• **Exercise objective**: Restrict the output to the lines below starting at the one that contains "edgesIn G I, (bondSpin" and ending at the one that contains "have hsites : ∑", and restate them word for word, both ends included.

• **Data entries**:
- - - -

/-- **Lemma A (flip∘shift with constant bands).** Let `φ` be the translation by a period `b z`,
`I ⊆ Λ`, and let the field be anti-periodic on `I` (`h(φ u) = -h u`). Suppose the
configuration `σ` equals `t` on the band `φ(I) ∖ I` and on `I ∖ φ(I)`, is locally constant on the
internal bonds inside `I` not inside `φ(I)` and inside `φ(I)` not inside `I`, and across every
boundary bond `{x, y}` of `I` (`x ∈ I`, `y ∉ I`) satisfies `σ(φ x) = σ x = σ y`. Then
`ℋ(flipShift I φ σ) - ℋ(σ) = 2·#∂ᵉI + 2t·∑_{u ∈ I} h_u`: inside `I` the bonds and fields of the
flip-shifted configuration are those of `σ` inside `φ(I)` (the symmetry), and the difference of the
two bulk sums is a band sum on which `σ` is constant. (Field Hamiltonian of the `b`-diluted graph,
Friedli–Velenik eq. (3.51); the boundary condition enters only through the bond set.)
[cite: VanenterFernandezSokal1993, App. B.5.3; FriedliVelenik2017, §3.8.1 eq. (3.51)] -/
theorem fieldHamiltonian_flipShift_sub (z : Site d) {Λ I : Finset (Site d)} (hIΛ : I ⊆ Λ) (h : Site d → ℝ)
    (hALT : ∀ x ∈ I, h (spShift d b z x) = -h x) {σ : SpinConfig (Site d)} {t : ℤˣ}
    (hB1 : ∀ x ∈ I, spShift d b z x ∉ I → σ (spShift d b z x) = t)
    (hB2 : ∀ x ∈ I, x ∉ I.image (spShift d b z) → σ x = t)
    (hBA : ∀ x ∈ I, ∀ y ∈ I, (spDilutedGraph d b).Adj x y →
      (x ∉ I.image (spShift d b z) ∨ y ∉ I.image (spShift d b z)) → σ x = σ y)
    (hBB : ∀ x ∈ I, ∀ y ∈ I, (spDilutedGraph d b).Adj x y →
      (spShift d b z x ∉ I ∨ spShift d b z y ∉ I) → σ (spShift d b z x) = σ (spShift d b z y))
    (hC : ∀ x ∈ I, ∀ y ∉ I, (spDilutedGraph d b).Adj x y → σ (spShift d b z x) = σ x ∧ σ y = σ x)
    (η : SpinConfig (Site d)) :
    fieldHamiltonian (spDilutedGraph d b) Λ h (.fixed η) (flipShift I (spShift d b z) σ) -
        fieldHamiltonian (spDilutedGraph d b) Λ h (.fixed η) σ =
      2 * #(edgeBoundary (spDilutedGraph d b) I) + 2 * ((t : ℤ) : ℝ) * ∑ x ∈ I, h x := by
  classical
  set G := spDilutedGraph d b with hG
  set φ := spShift d b z with hφ
  set J := I.image φ with hJ
  set FS := flipShift I φ σ with hFS
  have hφinj : Function.Injective φ := (spShift d b z).injective
  -- (i) boundary bonds of `I`: each contributes `-2`
  have hbdry : ∑ e ∈ edgeBoundary G I, (bondSpin FS e - bondSpin σ e) = -2 * #(edgeBoundary G I) := by
    rw [card_eq_sum_ones, Nat.cast_sum, Nat.cast_one, mul_sum]
    refine sum_congr rfl fun e he => ?_
    rw [mem_edgeBoundary_iff] at he
    obtain ⟨heG, ⟨x, hx, hxe⟩, ⟨y, hy, hye⟩⟩ := he
    have hxy : x ≠ y := fun h' => hy (h' ▸ hx)
    have hexy : e = s(x, y) := (Sym2.mem_and_mem_iff hxy).1 ⟨hxe, hye⟩
    subst hexy
    have hadj : G.Adj x y := (SimpleGraph.mem_edgeSet G).1 heG
    obtain ⟨h1, h2⟩ := hC x hx y hy hadj
    rw [bondSpin_mk, bondSpin_mk, hFS, spinAt_flipShift_of_mem φ σ hx, spinAt_flipShift_of_notMem φ σ hy]
    have e1 : spinAt (φ x) σ = spinAt x σ := by rw [spinAt, spinAt, h1]
    have e2 : spinAt y σ = spinAt x σ := by rw [spinAt, spinAt, h2]
    rw [e1, e2]
    have := spinAt_mul_self x σ
    linarith
  -- (ii) bonds inside `I`: the flip-shifted bonds are the bonds of `σ` inside `J`
  have hin : ∑ e ∈ edgesIn G I, bondSpin FS e = ∑ e ∈ edgesIn G J, bondSpin σ e := by
    rw [hJ, ← image_map_spShift_edgesIn z I, sum_image fun e _ e' _ h' => map_spShift_injective z h']
    refine sum_congr rfl fun e he => ?_
    obtain ⟨-, heI⟩ := mem_edgesIn_iff.1 he
    induction e using Sym2.ind with
    | _ x y =>
      rw [Sym2.map_mk, bondSpin_mk, bondSpin_mk, hFS, spinAt_flipShift_of_mem φ σ (heI x (Sym2.mem_mk_left x y)),
        spinAt_flipShift_of_mem φ σ (heI y (Sym2.mem_mk_right x y))]
      ring
  -- the band bonds carry the value `1`
  have hbandI : ∑ e ∈ edgesIn G I \ edgesIn G J, bondSpin σ e = #(edgesIn G I \ edgesIn G J) := by
    rw [card_eq_sum_ones, Nat.cast_sum, Nat.cast_one]
    refine sum_congr rfl fun e he => ?_
    rw [mem_sdiff, mem_edgesIn_iff, mem_edgesIn_iff, not_and] at he
    obtain ⟨⟨heG, heI⟩, heJ⟩ := he
    have heJ' : ¬ ∀ w ∈ e, w ∈ J := heJ heG
    induction e using Sym2.ind with
    | _ x y =>
      have hx := heI x (Sym2.mem_mk_left x y)
      have hy := heI y (Sym2.mem_mk_right x y)
      have hor : x ∉ J ∨ y ∉ J := by
        by_contra hcon
        push Not at hcon
        exact heJ' fun w hw => by rcases Sym2.mem_iff.1 hw with rfl | rfl <;> tauto
      rw [bondSpin_mk]
      exact spinAt_mul_spinAt_of_eq (hBA x hx y hy ((SimpleGraph.mem_edgeSet G).1 heG) hor)
  have hbandJ : ∑ e ∈ edgesIn G J \ edgesIn G I, bondSpin σ e = #(edgesIn G J \ edgesIn G I) := by
    rw [card_eq_sum_ones, Nat.cast_sum, Nat.cast_one]
    refine sum_congr rfl fun e he => ?_
    rw [mem_sdiff, mem_edgesIn_iff, mem_edgesIn_iff, not_and] at he
    obtain ⟨⟨heG, heJ⟩, heI⟩ := he
    have heI' : ¬ ∀ w ∈ e, w ∈ I := heI heG
    induction e using Sym2.ind with
    | _ a c =>
      obtain ⟨x, hx, rfl⟩ := mem_image.1 (heJ a (Sym2.mem_mk_left a c))
      obtain ⟨y, hy, rfl⟩ := mem_image.1 (heJ _ (Sym2.mem_mk_right _ c))
      have hadj : G.Adj x y := (spDilutedGraph_adj_spShift b z x y).1 ((SimpleGraph.mem_edgeSet G).1 heG)
      have hor : φ x ∉ I ∨ φ y ∉ I := by
        by_contra hcon
        push Not at hcon
        exact heI' fun w hw => by rcases Sym2.mem_iff.1 hw with rfl | rfl <;> tauto
      rw [bondSpin_mk]
      exact spinAt_mul_spinAt_of_eq (hBB x hx y hy hadj hor)
  have hcardIJ : #(edgesIn G I \ edgesIn G J) = #(edgesIn G J \ edgesIn G I) := by
    have h1 := card_sdiff_add_card_inter (edgesIn G I) (edgesIn G J)
    have h2 := card_sdiff_add_card_inter (edgesIn G J) (edgesIn G I)
    have h3 : #(edgesIn G J) = #(edgesIn G I) := by rw [hJ]; exact card_edgesIn_image_spShift z I
    rw [inter_comm] at h2
    omega
  have hbonds_in : ∑ e ∈ edgesIn G I, bondSpin σ e - ∑ e ∈ edgesIn G J, bondSpin σ e = 0 := by
    rw [← sum_sdiff_sub_sum_sdiff, hbandI, hbandJ, hcardIJ, sub_self]
  -- (iii) fields: on `I` the flip-shifted field energy is the field energy of `σ` on `J`
  have hfieldFS : ∑ x ∈ I, h x * spinAt x FS = ∑ x ∈ J, h x * spinAt x σ := by
    rw [hJ, sum_image fun x _ y _ h' => hφinj h']
    refine sum_congr rfl fun x hx => ?_
    rw [hFS, spinAt_flipShift_of_mem φ σ hx, hALT x hx]
    ring
  have hfield_band : ∑ x ∈ I, h x * spinAt x σ - ∑ x ∈ J, h x * spinAt x σ = 2 * ((t : ℤ) : ℝ) * ∑ x ∈ I, h x := by
    rw [← sum_sdiff_sub_sum_sdiff]
    have hI : ∑ x ∈ I \ J, h x * spinAt x σ = ((t : ℤ) : ℝ) * ∑ x ∈ I \ J, h x := by
      rw [mul_sum]
      refine sum_congr rfl fun x hx => ?_
      obtain ⟨hxI, hxJ⟩ := mem_sdiff.1 hx
      rw [spinAt, hB2 x hxI hxJ]; ring
    have hJ' : ∑ x ∈ J \ I, h x * spinAt x σ = ((t : ℤ) : ℝ) * ∑ x ∈ J \ I, h x := by
      rw [mul_sum]
      refine sum_congr rfl fun w hw => ?_
      obtain ⟨hwJ, hwI⟩ := mem_sdiff.1 hw
      obtain ⟨x, hx, rfl⟩ := mem_image.1 hwJ
      rw [spinAt, hB1 x hx hwI]; ring
    have hsumJ : ∑ x ∈ J, h x = -∑ x ∈ I, h x := by
      rw [hJ, sum_image fun x _ y _ h' => hφinj h', ← sum_neg_distrib]
      exact sum_congr rfl fun x hx => hALT x hx
    rw [hI, hJ', ← mul_sub, sum_sdiff_sub_sum_sdiff, hsumJ]
    ring
  -- assemble: reduce the sums over `Λ` to `I`, split the bonds touching `I`
  have htouch : ∑ e ∈ edgesTouching G Λ, (bondSpin FS e - bondSpin σ e) =
      ∑ e ∈ edgesTouching G I, (bondSpin FS e - bondSpin σ e) := by
    refine (sum_subset (edgesTouching_mono G hIΛ) fun e he hne => ?_).symm
    rw [mem_edgesTouching_iff] at he
    rw [mem_edgesTouching_iff, not_and] at hne
    have hne' := hne he.1
    push Not at hne'
    induction e using Sym2.ind with
    | _ x y =>
      rw [bondSpin_mk, bondSpin_mk, hFS,
        spinAt_flipShift_of_notMem φ σ (fun hxI => hne' x hxI (Sym2.mem_mk_left x y)),
        spinAt_flipShift_of_notMem φ σ (fun hyI => hne' y hyI (Sym2.mem_mk_right x y)), sub_self]
  have hsplit : ∑ e ∈ edgesTouching G I, (bondSpin FS e - bondSpin σ e) =
      ∑ e ∈ edgeBoundary G I, (bondSpin FS e - bondSpin σ e) +
        ∑ e ∈ edgesIn G I, (bondSpin FS e - bondSpin σ e) := by
    rw [← sum_sdiff (edgesIn_subset_edgesTouching (G := G) I)]
    rfl
  have hsites : ∑ x ∈ Λ, (h x * spinAt x FS - h x * spinAt x σ) = ∑ x ∈ I, (h x * spinAt x FS - h x * spinAt x σ) := by
    refine (sum_subset hIΛ fun x _ hxI => ?_).symm
    rw [hFS, spinAt_flipShift_of_notMem φ σ hxI, sub_self]
  have key : fieldHamiltonian G Λ h (.fixed η) FS - fieldHamiltonian G Λ h (.fixed η) σ =
      -(∑ e ∈ edgesTouching G Λ, (bondSpin FS e - bondSpin σ e)) -
        ∑ x ∈ Λ, (h x * spinAt x FS - h x * spinAt x σ) := by
    simp only [fieldHamiltonian, interactionEdges_fixed, sum_sub_distrib]
    ring
  rw [key, htouch, hsplit, hsites, hbdry, sum_sub_distrib, sum_sub_distrib, hin, hfieldFS]
  linear_combination hbonds_in + hfield_band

- - - -

• **Exercise solution**:
        ∑ e ∈ edgesIn G I, (bondSpin FS e - bondSpin σ e) := by
    rw [← sum_sdiff (edgesIn_subset_edgesTouching (G := G) I)]
    rfl
  have hsites : ∑ x ∈ Λ, (h x * spinAt x FS - h x * spinAt x σ) = ∑ x ∈ I, (h x * spinAt x FS - h x * spinAt x σ) := by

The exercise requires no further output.